Rc5 Rb3 73. Rc6 Ra3 74. Rg6+ Kh5 75. Rg8 Rb3 76. Kd4 Kh4 77. Be4 Rg3 78. Rh8+
Kg5 79. Ke5 Ra3 80. Rg8+ Kh6 81. Rg6+ Kh5 82. Kf4 Ra4 83. Rb6 Rc4 84. Rb7 1-0

1. d4 d5 2. c4 c6 3. e3 Nf6 4. Nc3 e6 5. Nf3 Nbd7 6. Qc2 Bd6 7. Bd3 dxc4 8.
Bxc4 O-O 9. O-O a6 10. Rd1 b5 11. Bd3 Qc7 12. Bd2 c5 13. Ne4 c4 14. Nxd6 Qxd6
15. Be2 Bb7 16. b3 Rfc8 17. bxc4 bxc4 17…Be4 has led to a theoretical debate in recent times. This move is a novelty according to my database.

18. Bc3 Ne4 19. Nd2 White attempts to prove that c4 is a weakness, Black hopes it will be a strength. 19… Nxc3 20. Qxc3 Nb6 21. Rab1 Nd5? Black needed to play 21…Rab8 to try to hold onto the c4 pawn. 22. Qc2 Qc6 23. Bf3! Suddenly, Black’s battery is working against him. White has a strong idea of playing Ne4-c5 next. Black is in trouble 23… a5 Black parts with the pawn immediately in an attempt to gain activity. 24. Qxc4 Qxc4 25. Nxc4 Rxc4 26. Rxb7 Nc3

White is up a pawn but Black will have all active pieces soon. The Bishop is also not great on f3. White needs to bring the King to d3, and maybe also bring the rook back from b7. 27. Ra1 Rac8 28. Kf1 g6 29. Rb2 Na4 30. Rd2? This is exactly what Black wanted. 31.Rb5! Rc1+ 32.Rxc1 Rxc1 33.Ke2 Rc2+ 34.Ke1 Rxa2 35.Rxa5 Nc3 36.Rxa2 Nxa2 37.Kd2 Kf8 38.Bb7 leads to a winning position, since Black’s Knight can’t escape. 30… Rc1+! Black activates his pieces and ties up the enemy. 31. Rxc1 Rxc1+ 32. Ke2 Nc3+ 33. Kd3 a4 34. e4 I feared playing Rc2, exchanging the rooks and getting rid of the a-pawns with the belief that the endgame with Bishop and 5 against Knight and 4 would be drawn because the Knight works well in small spaces.

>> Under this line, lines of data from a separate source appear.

open Classical in
/-- **No excursion of length five after the first step** (`k ≥ 1`): the only five-step excursion `(0,Y)(1,Y)(2,Y)(2,Y*)(1,Y*)(0,Y*)` lands on
the dimer PARTNER `(0,Y*)` of `(0,Y)`, which is `ω_{k−1}` (the prefix arrived along the dimer — it cannot have arrived from `(1,Y) = ω_{k+1}`).
[cite: EntingJensen2009, §7.4.2, Fig. 7.10] -/
theorem not_mem_fibA_five {k : ℕ} (hk : 1 ≤ k) (ω : ℕ → Site 2) : ω ∉ fibA (k + 2) k := by
  intro hω
  obtain ⟨hωh, hend, -, hk0, hoff⟩ := fibA_anatomy hω
  rw [show k + 2 + 3 = k + 5 by omega] at hωh hend
  obtain ⟨hωs, hH⟩ := mem_hp.1 hωh
  obtain ⟨-, -, hbw, hinj⟩ := mem_saws_iff.1 hωs
  have hne : ∀ a b : ℕ, a ≤ k + 5 → b ≤ k + 5 → a ≠ b → ¬ (ω a 0 = ω b 0 ∧ ω a 1 = ω b 1) := by
    intro a b ha hb hab h
    have := hinj (show a ∈ {i | i ≤ k + 5} by simp only [Set.mem_setOf_eq]; exact ha)
      (show b ∈ {i | i ≤ k + 5} by simp only [Set.mem_setOf_eq]; exact hb) ((site_two_eq_iff _ _).2 h)
    exact hab this
  have h1 := hoff (k + 1) (by omega) (by omega)
  have h2 := hoff (k + 2) (by omega) (by omega)
  have h3 := hoff (k + 3) (by omega) (by omega)
  have h4 := hoff (k + 4) (by omega) (by omega)
  have hX1 := hH (k + 1) (by omega)
  have hX2n := hH (k + 2) (by omega)
  have hX3n := hH (k + 3) (by omega)
  have hX4n := hH (k + 4) (by omega)
  have hXm := hH (k - 1) (by omega)
  have hadj := hbw (k - 1) (by omega)
  rw [show k - 1 + 1 = k by omega] at hadj
  have sp := step_cases hadj
  have s0 := step_cases (hbw k (by omega))
  have s1 := step_cases (hbw (k + 1) (by omega))
  rw [show k + 1 + 1 = k + 2 by omega] at s1
  have s2 := step_cases (hbw (k + 2) (by omega))
  rw [show k + 2 + 1 = k + 3 by omega] at s2
  have s3 := step_cases (hbw (k + 3) (by omega))
  rw [show k + 3 + 1 = k + 4 by omega] at s3
  have s4 := step_cases (hbw (k + 4) (by omega))
  rw [show k + 4 + 1 = k + 5 by omega] at s4
  have hX1' : ω (k + 1) 0 = 1 ∧ ω (k + 1) 1 = ω k 1 := by constructor <;> omega
  obtain ⟨hX1a, hX1b⟩ := hX1'
  -- the prefix arrived along the dimer: `ω (k−1)` is on the wall (else it would be `(1,Y) = ω (k+1)`)
  have hm1 := hne (k - 1) (k + 1) (by omega) (by omega) (by omega)
  have hP : ω (k - 1) 0 = 0 := by
    clear s1 s2 s3 s4
    by_contra hP
    exact hm1 ⟨by omega, by omega⟩
  have hPY : ω k 1 = ω (k - 1) 1 + (if ω (k - 1) 1 % 2 = 0 then 1 else -1) := wall_step_eq hadj hP hk0
  clear sp hm1 hadj
  -- `ω (k+2) = (2, Y)`: the vertical alternative dies at `k+4`
  have h42 := hne (k + 4) (k + 2) (by omega) (by omega) (by omega)
  have h31 := hne (k + 3) (k + 1) (by omega) (by omega) (by omega)
  have hX4 : ω (k + 4) 0 = 1 := by clear s0 s1 s2 hPY; omega
  have hX2 : ω (k + 2) 0 = 2 ∧ ω (k + 2) 1 = ω k 1 := by
    clear s0 hPY
    constructor <;> omega
  obtain ⟨hX2a, hX2b⟩ := hX2
  -- `ω (k+3) = (2, Y*)`, `ω (k+4) = (1, Y*)`, `ω (k+5) = (0, Y*)` with `Y*` the partner level
  have hX3 : ω (k + 3) 0 = 2 ∧ ω (k + 3) 1 = ω k 1 + (if (2 + ω k 1) % 2 = 0 then 1 else -1) := by
    clear s0 hPY s4
    constructor
    · omega
    · split_ifs with he <;> omega
  obtain ⟨hX3a, hX3b⟩ := hX3
  have hY4 : ω (k + 4) 1 = ω (k + 3) 1 := by clear s0 s1 hPY s4; omega
  have hY5 : ω (k + 5) 1 = ω (k + 4) 1 := by clear s0 s1 s2 hPY; omega
  -- hence `ω (k+5) = ω (k−1)`
  have h5m := hne (k + 5) (k - 1) (by omega) (by omega) (by omega)
  apply h5m
  refine ⟨by rw [hend, hP], ?_⟩
  rw [hY5, hY4, hX3b]
  split_ifs at hPY with he
  · rw [if_neg (by omega)]; omega
  · rw [if_pos (by omega)]; omega

/-- **Context of an excursion launched at a wall visit `k ≥ 2`** of a class-`A` fibre: the launch vertex `ω_k = (0,Y)` was entered
ALONG the dimer from its partner `ω_{k−1} = (0, Y−τ)` (`τ = +1` if `Y−τ` is even, `−1` if odd), which in turn was entered from
`ω_{k−2} = (1, Y−τ)`; the excursion starts `ω_{k+1} = (1, Y)`.  (All forced: the off-wall neighbour of a wall vertex is unique, a wall
vertex has a unique wall neighbour.) [cite: EntingJensen2009, §7.4.2, Fig. 7.10] -/
theorem launch_context {m k : ℕ} (hk : 2 ≤ k) (hkm : k + 1 ≤ m + 2) (hω : ω ∈ fibA m k) :
    ∃ τ : ℤ, (τ = 1 ∨ τ = -1) ∧ ω (k + 1) 0 = 1 ∧ ω (k + 1) 1 = ω k 1 ∧
      ω (k - 1) 0 = 0 ∧ ω (k - 1) 1 = ω k 1 - τ ∧ ω (k - 2) 0 = 1 ∧ ω (k - 2) 1 = ω k 1 - τ ∧
      ((ω k 1 - τ) % 2 = 0 ↔ τ = 1) := by
  obtain ⟨hωh, hend, -, hk0, hoff⟩ := fibA_anatomy hω
  obtain ⟨hωs, hH⟩ := mem_hp.1 hωh
  obtain ⟨-, -, hbw, hinj⟩ := mem_saws_iff.1 hωs
  have hne : ∀ a b : ℕ, a ≤ m + 3 → b ≤ m + 3 → a ≠ b → ¬ (ω a 0 = ω b 0 ∧ ω a 1 = ω b 1) := by
    intro a b ha hb hab h
    have := hinj (show a ∈ {i | i ≤ m + 3} by simp only [Set.mem_setOf_eq]; exact ha)
      (show b ∈ {i | i ≤ m + 3} by simp only [Set.mem_setOf_eq]; exact hb) ((site_two_eq_iff _ _).2 h)
    exact hab this
  have h1 := hoff (k + 1) (by omega) (by omega)
  have hX1 := hH (k + 1) (by omega)
  have hXm1 := hH (k - 1) (by omega)
  have hXm2 := hH (k - 2) (by omega)
  have s0 := step_cases (hbw k (by omega))
  have am1 := hbw (k - 1) (by omega)
  rw [show k - 1 + 1 = k by omega] at am1
  have sm1 := step_cases am1
  have am2 := hbw (k - 2) (by omega)
  rw [show k - 2 + 1 = k - 1 by omega] at am2
  have sm2 := step_cases am2
  have hX1' : ω (k + 1) 0 = 1 ∧ ω (k + 1) 1 = ω k 1 := by constructor <;> omega
  -- `ω (k−1)` is on the wall (else it is `(1,Y) = ω (k+1)`)
  have hm11 := hne (k - 1) (k + 1) (by omega) (by omega) (by omega)
  have hP0 : ω (k - 1) 0 = 0 := by
    by_contra hP; exact hm11 ⟨by omega, by omega⟩
  have hPY := wall_step_eq am1 hP0 hk0
  -- `ω (k−2)` is off the wall (else it is the partner of `ω (k−1)`, i.e. `ω k`) and hence `(1, Y_{k−1})`
  have hm20 := hne (k - 2) k (by omega) (by omega) (by omega)
  have hQ : ω (k - 2) 0 = 1 ∧ ω (k - 2) 1 = ω (k - 1) 1 := by
    by_cases hq : ω (k - 2) 0 = 0
    · exfalso
      have e := wall_step_eq am2 hq hP0
      apply hm20
      refine ⟨by omega, ?_⟩
      -- both `ω (k-2)` and `ω k` are the wall neighbour of `ω (k-1)`
      have e' := wall_step_eq am1.symm hk0 hP0
      split_ifs at e e' hPY <;> omega
    · constructor <;> omega
  refine ⟨ω k 1 - ω (k - 1) 1, ?_, hX1'.1, hX1'.2, hP0, by omega, hQ.1, by omega, ?_⟩
  · split_ifs at hPY <;> omega
  · split_ifs at hPY with he <;> constructor <;> intro h <;> omega
/-- **atom (`(a−b) − (c−d) − ((e−f) − (g−h))`)** — the shape of the average-first `h2x`. [folklore] -/
theorem abs_lim_cross_sub_le {u₁ u₂ u₃ u₄ u₅ u₆ u₇ u₈ : ι → ℝ} {a₁ a₂ a₃ a₄ a₅ a₆ a₇ a₈ c : ℝ}
    (h₁ : Tendsto u₁ l (𝓝 a₁)) (h₂ : Tendsto u₂ l (𝓝 a₂)) (h₃ : Tendsto u₃ l (𝓝 a₃)) (h₄ : Tendsto u₄ l (𝓝 a₄))
    (h₅ : Tendsto u₅ l (𝓝 a₅)) (h₆ : Tendsto u₆ l (𝓝 a₆)) (h₇ : Tendsto u₇ l (𝓝 a₇)) (h₈ : Tendsto u₈ l (𝓝 a₈))
    (h : ∀ᶠ t in l, |u₁ t - u₂ t - (u₃ t - u₄ t) - (u₅ t - u₆ t - (u₇ t - u₈ t))| ≤ c) :
    |a₁ - a₂ - (a₃ - a₄) - (a₅ - a₆ - (a₇ - a₈))| ≤ c :=
  le_of_tendsto (((h₁.sub h₂).sub (h₃.sub h₄)).sub ((h₅.sub h₆).sub (h₇.sub h₈))).abs h

end Atoms

/-! ## §2 The graded binders of the scalar wall from finite volume -/

section Single

variable {ι : Type*} {l : Filter ι} [l.NeBot] {μ ν : Fin 4}
  {GT gT : ℕ → ι → Pt → ℝ} {Gf : ℕ → Pt → ℝ} {D A : ℕ → ℝ} {δ : ℝ}

/-- **`h0` FROM FINITE VOLUME**: torus window bound `|G^𝕋_{n,t}(v) − f^𝕋_{n,t}(v)| ≤ D₀/n²` eventually in the volume, `G^𝕋 → G_n`,
`f^𝕋 → gFree` pointwise ⟹ `|G_n(v) − gFree(v)| ≤ D₀/n²` — `SquareTable` §14's `h0` verbatim. [folklore] -/
theorem h0_vol (hG : ∀ n : ℕ, 2 ≤ n → ∀ v, Tendsto (fun t => GT n t v) l (𝓝 (Gf n v)))
    (hg : ∀ n : ℕ, 2 ≤ n → ∀ v, Tendsto (fun t => gT n t v) l (𝓝 (gFree v)))
    (h0T : ∀ n : ℕ, 2 ≤ n → ∀ v, ∀ᶠ t in l, |GT n t v - gT n t v| ≤ D 0 / (n : ℝ) ^ 2) :
    ∀ n : ℕ, 2 ≤ n → ∀ v, |Gf n v - gFree v| ≤ D 0 / (n : ℝ) ^ 2 :=
  fun n hn v => abs_lim_sub_le (hG n hn v) (hg n hn v) (h0T n hn v)

/-- **`h1` FROM FINITE VOLUME** (first differences of `G − free leg`). [folklore] -/
theorem h1_vol (hG : ∀ n : ℕ, 2 ≤ n → ∀ v, Tendsto (fun t => GT n t v) l (𝓝 (Gf n v)))
    (hg : ∀ n : ℕ, 2 ≤ n → ∀ v, Tendsto (fun t => gT n t v) l (𝓝 (gFree v)))
    (h1T : ∀ n : ℕ, 2 ≤ n → ∀ v (ρ : Fin 4), ∀ᶠ t in l,
      |(GT n t (v + unitVec ρ) - gT n t (v + unitVec ρ)) - (GT n t v - gT n t v)| ≤ D 1 / (n : ℝ) ^ 3) :
    ∀ n : ℕ, 2 ≤ n → ∀ v (ρ : Fin 4),
      |(Gf n (v + unitVec ρ) - gFree (v + unitVec ρ)) - (Gf n v - gFree v)| ≤ D 1 / (n : ℝ) ^ 3 :=
  fun n hn v ρ => abs_lim_sub_sub_le (hG n hn _) (hg n hn _) (hG n hn _) (hg n hn _) (h1T n hn v ρ)

/-- **`h2` FROM FINITE VOLUME** (mixed second differences of `G − free leg`). [folklore] -/
theorem h2_vol (hG : ∀ n : ℕ, 2 ≤ n → ∀ v, Tendsto (fun t => GT n t v) l (𝓝 (Gf n v)))
    (hg : ∀ n : ℕ, 2 ≤ n → ∀ v, Tendsto (fun t => gT n t v) l (𝓝 (gFree v)))
    (h2T : ∀ n : ℕ, 2 ≤ n → ∀ v, ∀ᶠ t in l,
      |(GT n t (v + unitVec ν + unitVec μ) - gT n t (v + unitVec ν + unitVec μ)) - (GT n t (v + unitVec ν) - gT n t (v + unitVec ν)) -
          (GT n t (v + unitVec μ) - gT n t (v + unitVec μ)) + (GT n t v - gT n t v)| ≤ D 2 / (n : ℝ) ^ 4) :
    ∀ n : ℕ, 2 ≤ n → ∀ v,
      |(Gf n (v + unitVec ν + unitVec μ) - gFree (v + unitVec ν + unitVec μ)) - (Gf n (v + unitVec ν) - gFree (v + unitVec ν)) -
          (Gf n (v + unitVec μ) - gFree (v + unitVec μ)) + (Gf n v - gFree v)| ≤ D 2 / (n : ℝ) ^ 4 :=
  fun n hn v => abs_lim_mixed_sub_le (hG n hn _) (hg n hn _) (hG n hn _) (hg n hn _) (hG n hn _) (hg n hn _) (hG n hn _) (hg n hn _)
    (h2T n hn v)

/-- **`d0` FROM FINITE VOLUME**: the torus decay bound at the representative `v ≠ 0`, eventually in the volume (this is where the torus
distance has become `‖v‖_∞`: §3 `eventually_decay_of_perSupNorm`), ⟹ §14's `d0` verbatim. [folklore] -/
theorem d0_vol (hG : ∀ n : ℕ, 2 ≤ n → ∀ v, Tendsto (fun t => GT n t v) l (𝓝 (Gf n v)))
    (d0T : ∀ n : ℕ, 2 ≤ n → ∀ v : Pt, v ≠ 0 → ∀ᶠ t in l, |GT n t v| ≤ A 0 * Real.exp (-(δ / n) * supNorm v) / (supNorm v : ℝ) ^ 2) :
    ∀ n : ℕ, 2 ≤ n → ∀ v : Pt, v ≠ 0 → |Gf n v| ≤ A 0 * Real.exp (-(δ / n) * supNorm v) / (supNorm v : ℝ) ^ 2 :=
  fun n hn v hv => abs_lim_le (hG n hn v) (d0T n hn v hv)

/-- **`d1` FROM FINITE VOLUME** (first differences off the origin). [folklore] -/
theorem d1_vol (hG : ∀ n : ℕ, 2 ≤ n → ∀ v, Tendsto (fun t => GT n t v) l (𝓝 (Gf n v)))
    (d1T : ∀ n : ℕ, 2 ≤ n → ∀ v : Pt, v ≠ 0 → ∀ ρ : Fin 4, ∀ᶠ t in l,
      |GT n t (v + unitVec ρ) - GT n t v| ≤ A 1 * Real.exp (-(δ / n) * supNorm v) / (supNorm v : ℝ) ^ 3) :
    ∀ n : ℕ, 2 ≤ n → ∀ v : Pt, v ≠ 0 → ∀ ρ : Fin 4,
      |Gf n (v + unitVec ρ) - Gf n v| ≤ A 1 * Real.exp (-(δ / n) * supNorm v) / (supNorm v : ℝ) ^ 3 :=
  fun n hn v hv ρ => abs_lim_sub_le (hG n hn _) (hG n hn _) (d1T n hn v hv ρ)

/-- **`d2` FROM FINITE VOLUME** (mixed second differences off the origin). [folklore] -/
theorem d2_vol (hG : ∀ n : ℕ, 2 ≤ n → ∀ v, Tendsto (fun t => GT n t v) l (𝓝 (Gf n v)))
    (d2T : ∀ n : ℕ, 2 ≤ n → ∀ v : Pt, v ≠ 0 → ∀ᶠ t in l,
      |GT n t (v + unitVec ν + unitVec μ) - GT n t (v + unitVec ν) - GT n t (v + unitVec μ) + GT n t v| ≤
        A 2 * Real.exp (-(δ / n) * supNorm v) / (supNorm v : ℝ) ^ 4) :
    ∀ n : ℕ, 2 ≤ n → ∀ v : Pt, v ≠ 0 →
      |Gf n (v + unitVec ν + unitVec μ) - Gf n (v + unitVec ν) - Gf n (v + unitVec μ) + Gf n v| ≤
        A 2 * Real.exp (-(δ / n) * supNorm v) / (supNorm v : ℝ) ^ 4 :=
  fun n hn v hv => abs_lim_mixed_le (hG n hn _) (hG n hn _) (hG n hn _) (hG n hn _) (d2T n hn v hv)

end Single

section Avg

variable {ι : Type*} {l : Filter ι} [l.NeBot] {μ ν : Fin 4} {κB : Type*} {Bset : ℕ → Finset κB}
  {GT gT : ℕ → κB → ι → Pt → ℝ} {Gf : ℕ → κB → Pt → ℝ} {D A : ℕ → ℝ} {δ : ℝ} {sh : ℕ → Equiv.Perm κB}

/-- **`h0` PER BASE POINT FROM FINITE VOLUME** (`SquareTable` §15's `h0`; the torus free leg may depend on `b`). [folklore] -/
theorem h0_avg_vol (hG : ∀ n : ℕ, 2 ≤ n → ∀ b ∈ Bset n, ∀ v, Tendsto (fun t => GT n b t v) l (𝓝 (Gf n b v)))
    (hg : ∀ n : ℕ, 2 ≤ n → ∀ b ∈ Bset n, ∀ v, Tendsto (fun t => gT n b t v) l (𝓝 (gFree v)))
    (h0T : ∀ n : ℕ, 2 ≤ n → ∀ b ∈ Bset n, ∀ v, ∀ᶠ t in l, |GT n b t v - gT n b t v| ≤ D 0 / (n : ℝ) ^ 2) :
    ∀ n : ℕ, 2 ≤ n → ∀ b ∈ Bset n, ∀ v, |Gf n b v - gFree v| ≤ D 0 / (n : ℝ) ^ 2 :=
  fun n hn b hb v => abs_lim_sub_le (hG n hn b hb v) (hg n hn b hb v) (h0T n hn b hb v)

/-- **`h1` PER BASE POINT FROM FINITE VOLUME**. [folklore] -/
theorem h1_avg_vol (hG : ∀ n : ℕ, 2 ≤ n → ∀ b ∈ Bset n, ∀ v, Tendsto (fun t => GT n b t v) l (𝓝 (Gf n b v)))
    (hg : ∀ n : ℕ, 2 ≤ n → ∀ b ∈ Bset n, ∀ v, Tendsto (fun t => gT n b t v) l (𝓝 (gFree v)))
    (h1T : ∀ n : ℕ, 2 ≤ n → ∀ b ∈ Bset n, ∀ v (ρ : Fin 4), ∀ᶠ t in l,
      |(GT n b t (v + unitVec ρ) - gT n b t (v + unitVec ρ)) - (GT n b t v - gT n b t v)| ≤ D 1 / (n : ℝ) ^ 3) :
    ∀ n : ℕ, 2 ≤ n → ∀ b ∈ Bset n, ∀ v (ρ : Fin 4),
      |(Gf n b (v + unitVec ρ) - gFree (v + unitVec ρ)) - (Gf n b v - gFree v)| ≤ D 1 / (n : ℝ) ^ 3 :=
  fun n hn b hb v ρ => abs_lim_sub_sub_le (hG n hn b hb _) (hg n hn b hb _) (hG n hn b hb _) (hg n hn b hb _) (h1T n hn b hb v ρ)
import Summits.CriticalPhenomena.SAWScalingLimit.Theorems.SAWTotalPositivityCriticalBubbleBoundKestenCutPolygon
import HarnessLib

/-!
# Line `kesten-product-renewal-dictionary` (crux stmt-CriticalPhenomena-7117), c5 programme
"Madras–Slade §8.1 for `ℤ²`": stub A `ms_canon_le_upArch` — canonical SAP words are up-first arches

A canonical SAP word `w` of length `N` (`Negative.canonSet N`: a closed self-avoiding word of length
`N ≥ 4`, rooted at its lowest-then-leftmost vertex `0`, first letter `E`) read BACKWARDS, with the last
edge `{e₀, 0}` removed, is the ARCH of the polygon (the tree's `Negative.archSigma`): an `(N-1)`-step
self-avoiding walk `0 → e₀` all of whose vertices lie in the closed upper half-plane `{y ≥ 0}`. Its
first step goes UP (`ω 1 = eUp = (0,1)`): the last letter of a canonical word is `S`
(`Haruspicy.IsCanon.getLast?`), so the reversed word starts with the letter `N`. The arch map is
injective (`Negative.archSigma_injective`; a walk is determined by its vertex function), whence

  `#canonSet N ≤ #{ω ∈ Zd.sawFun 2 (N-1) e₀ | ω 1 = eUp ∧ ∀ j ≤ N-1, 0 ≤ ω j 1}`.

This is the first (combinatorial) half of Madras–Slade's Proposition 8.1.2 (`q_N ≤ b_{N,1}` for `ℤ²`);
the reflection of up-first arches into pinned bridges is the neighbouring stub B.

Source: N. Madras, G. Slade, *The Self-Avoiding Walk* (1993), §8.1 (Proposition 8.1.2).
-/

noncomputable section

open Literature.Probability.LatticeModels Literature.Probability.RandomPlanarGeometry Literature.Probability.RandomPlanarGeometry.SAW
open Summit.CriticalPhenomena.SAWScalingLimit.Theorems.CriticalBubbleBound.Negative
open Summit.CriticalPhenomena.SAWScalingLimit.Theorems.CriticalBubbleBound.Kesten
open Literature.Barriers.CriticalPhenomena (isotropicPolygonCount)
open Literature.Barriers.CriticalPhenomena.Haruspicy (vtx vtx_zero vtx_succ rev length_rev head?_rev
  key_le_key IsCanon.getLast?)
open Literature.Barriers.CriticalPhenomena.Edwards2D (stepVec)
open scoped ENNReal NNReal BigOperators
open Classical

namespace Summit.CriticalPhenomena.SAWScalingLimit.Theorems.CriticalBubbleBound.Kesten.MS

/-- The vertices `j ≤ N - 1` of the arch of a canonical word of length `N` lie in the closed upper
half-plane (the arch is rooted at the lowest-then-leftmost vertex of its polygon). [folklore] -/
theorem ms_archSigma_apply_one_nonneg {N : ℕ} {w : List (Fin 4)} (hw : w ∈ canonSet N) {j : ℕ}
    (hj : j ≤ N - 1) : 0 ≤ (archSigma ⟨N, w, hw⟩).1.1.getVert j 1 := by
  have h := Cut.archSigma_rooted ⟨N, w, hw⟩ j hj
  rw [key_le_key] at h
  simp only [Pi.zero_apply] at h
  omega

/-- The first step of the arch of a canonical word goes UP: the last letter of a canonical word is
`S`, so its reversal starts with the letter `N`. [folklore] -/
theorem ms_archSigma_getVert_one {N : ℕ} {w : List (Fin 4)} (hw : w ∈ canonSet N) :
    (archSigma ⟨N, w, hw⟩).1.1.getVert 1 = eUp := by
  have hc := (mem_canonSet.1 hw).2
  have h4 := (canon_facts hc).1
  show (archOf w hc).1.1.getVert 1 = eUp
  rw [getVert_archOf w hc (by omega)]
  have h0 : 0 < (rev w).length := by rw [length_rev]; omega
  rw [vtx_succ (rev w) h0, vtx_zero, zero_add]
  have hhead : (rev w).head? = some 2 := by
    rw [head?_rev, hc.getLast?]
    rfl
  rw [List.head?_eq_getElem?, List.getElem?_eq_getElem h0, Option.some.injEq] at hhead
  rw [hhead]
  funext i
  fin_cases i <;> rfl

/-- The arch map `w ↦ (vertex function of the arch of w)` on canonical words of length `N` is
injective: the vertex function determines the walk, the walk determines the word. [folklore] -/
theorem ms_archSigma_getVert_injective (N : ℕ) :
    Function.Injective fun x : canonSet N => (archSigma ⟨N, x⟩).1.1.getVert := by
  intro x y h
  have hxy : archSigma ⟨N, x⟩ = archSigma ⟨N, y⟩ :=
    Subtype.ext (Subtype.ext (SimpleGraph.Walk.ext_getVert (congrFun h)))
  exact eq_of_heq (Sigma.mk.inj_iff.1 (archSigma_injective hxy)).2

/-- **Stub A `ms_canon_le_upArch`** (Madras–Slade §8.1 for `ℤ²`): canonical SAP words of length `N`
read backwards are, injectively, up-first arches — `(N-1)`-step self-avoiding walks `0 → e₀` of the
function model with first step `+e₁ = eUp` and all vertices in `{y ≥ 0}`. Hence
`q_N ≤ #canonSet N ≤ #{up-first arches of length N - 1}`. [cite: MadrasSlade1993, Proposition 8.1.2] -/
theorem ms_canon_le_upArch : ∀ N : ℕ, (canonSet N).card ≤ ((Zd.sawFun 2 (N - 1) e₀).filter (fun ω => ω 1 = eUp ∧ ∀ j ≤ N - 1, 0 ≤ ω j 1)).card := by
  intro N
  rw [← Finset.card_attach]
  refine Finset.card_le_card_of_injOn (fun x : canonSet N => (archSigma ⟨N, x⟩).1.1.getVert)
    (fun x _ => ?_) (ms_archSigma_getVert_injective N).injOn
  rw [Finset.mem_coe, Finset.mem_filter]
  exact ⟨Cut.getVert_archSigma_mem ⟨N, x⟩, ms_archSigma_getVert_one x.2,
    fun j hj => ms_archSigma_apply_one_nonneg x.2 hj⟩

end Summit.CriticalPhenomena.SAWScalingLimit.Theorems.CriticalBubbleBound.Kesten.MS

end
import Mathlib.Analysis.InnerProductSpace.Basic
import Mathlib.Analysis.Convex.Function
import Mathlib.Analysis.SpecialFunctions.Complex.Log
import Mathlib.MeasureTheory.Measure.Lebesgue.Complex
import Mathlib.MeasureTheory.Measure.Prod
import Mathlib.Order.LiminfLimsup
import Mathlib.Topology.MetricSpace.Basic
import Literature.Geometry.DiscreteGeometry.UnitDiscBondAngles
import HarnessLib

I wanted something more straightforward and created a passed pawn. 34… a3 35. d5 exd5 36. exd5 Kf8 37. Kd4 Ke7 38. d6+ Kxd6 39. Kc4+ Ke7 40. Kb3 Nb5 41. Be4 Rc8 42. Bd3 Rb8 43. Kb4 Nd4+ 44. Kxa3 The position has really changed. I still have an extra pawn but my pieces are awkwardly placed. It will always be hard to push the a-pawn from a2. 44… Ne6 45. Rb2 Ra8+ 46. Kb4 Nf4 47. Be4 Rd8 48. Kc3 f5 49. Bb7 Rd3+ 50. Kc4 Ra3 51. g3? 51.Rd2, followed by g3 and Kb4 would have given White a winning advantage. 51… Nd3 52. Re2+ Kf6 53. Rc2 h5 54. Bd5 h4 55. gxh4? 55.Rd2! would have been much stronger, as 55…Nc1 Kd4 completely cuts the Knight out of the game. 55… Ke5

56. Bf7? Going in the wrong direction. 56.Re2+! would have been stronger, as 56…Kf4 57.Rd2 leaves the Knight without any good squares. 56… Kf6 57. Be8 Ne1 58. Re2 Nd3 59. Rd2 Nc1 Without much time left on the clock, I started making more obvious moves. 60. h5 gxh5 61. Bxh5 Nxa2 62. Rc2 Trapping the Knight. 62… Ra4+! Black willingly parts with the Knight in exchange for the active rook. 63. Kb3 Rh4 64. Be2 Nb4 65. Rc5 Conclusively trapping the Knight. 65… Rxh2 66. Kxb4 Rxf2 It’s time for a mode change. I had been better the whole game and “only” managed to get this endgame. This is disappointing but nothing to panic about. The Black pawn does not change anything and will be taken. The R+B VS R endgame is drawn, but not trivially. The strongest of GMs have lost it. I knew that after such a long game it’s very likely that my opponent will falter. I had also won this endgame back in a decisive round of the World Under 18, back in 2005, so I knew what I was doing. First thing is first, time to take that pawn. 67. Bd3 Kg5 68. Kc3 Kg4 69. Kd4 Ra2 70. Rxf5 I marked this move as the one Black needs to count 50 moves from. 70… Ra4+ 71. Ke3 Ra3 72. Rc5 Rb3 73. Rc6 Ra3 74. Rg6+ The King has been pushed back. 74… Kh5 75. Rg8 Rb3 76. Kd4 Kh4 77. Be4 Rg3 78. Rh8+ Kg5 79. Ke5 Ra3 80. Rg8+ Kh6?? The losing move. 80…Kh5 81.Kf4 Ra6 manages to draw (according to Houdini), but only with very precise defense. 81. Rg6+ Kh5 82. Kf4 Ra4 82…Ra5 prolongs the battle but loses in study-like fashion. That could be a problem for the readers to solve! 83. Rb6 Rc4 Loses on the spot. 83…Rd4 84.Rb1 Kh6 85.Rb7 does not save Black. 84. Rb7 1-0

It wasn’t pretty. Sometimes a win is a win and this one was that type of a grind. I didn’t finish the game when I had those chances, and there were several of those rich opportunities. A good and hard fight. Things would certainly get harder from here.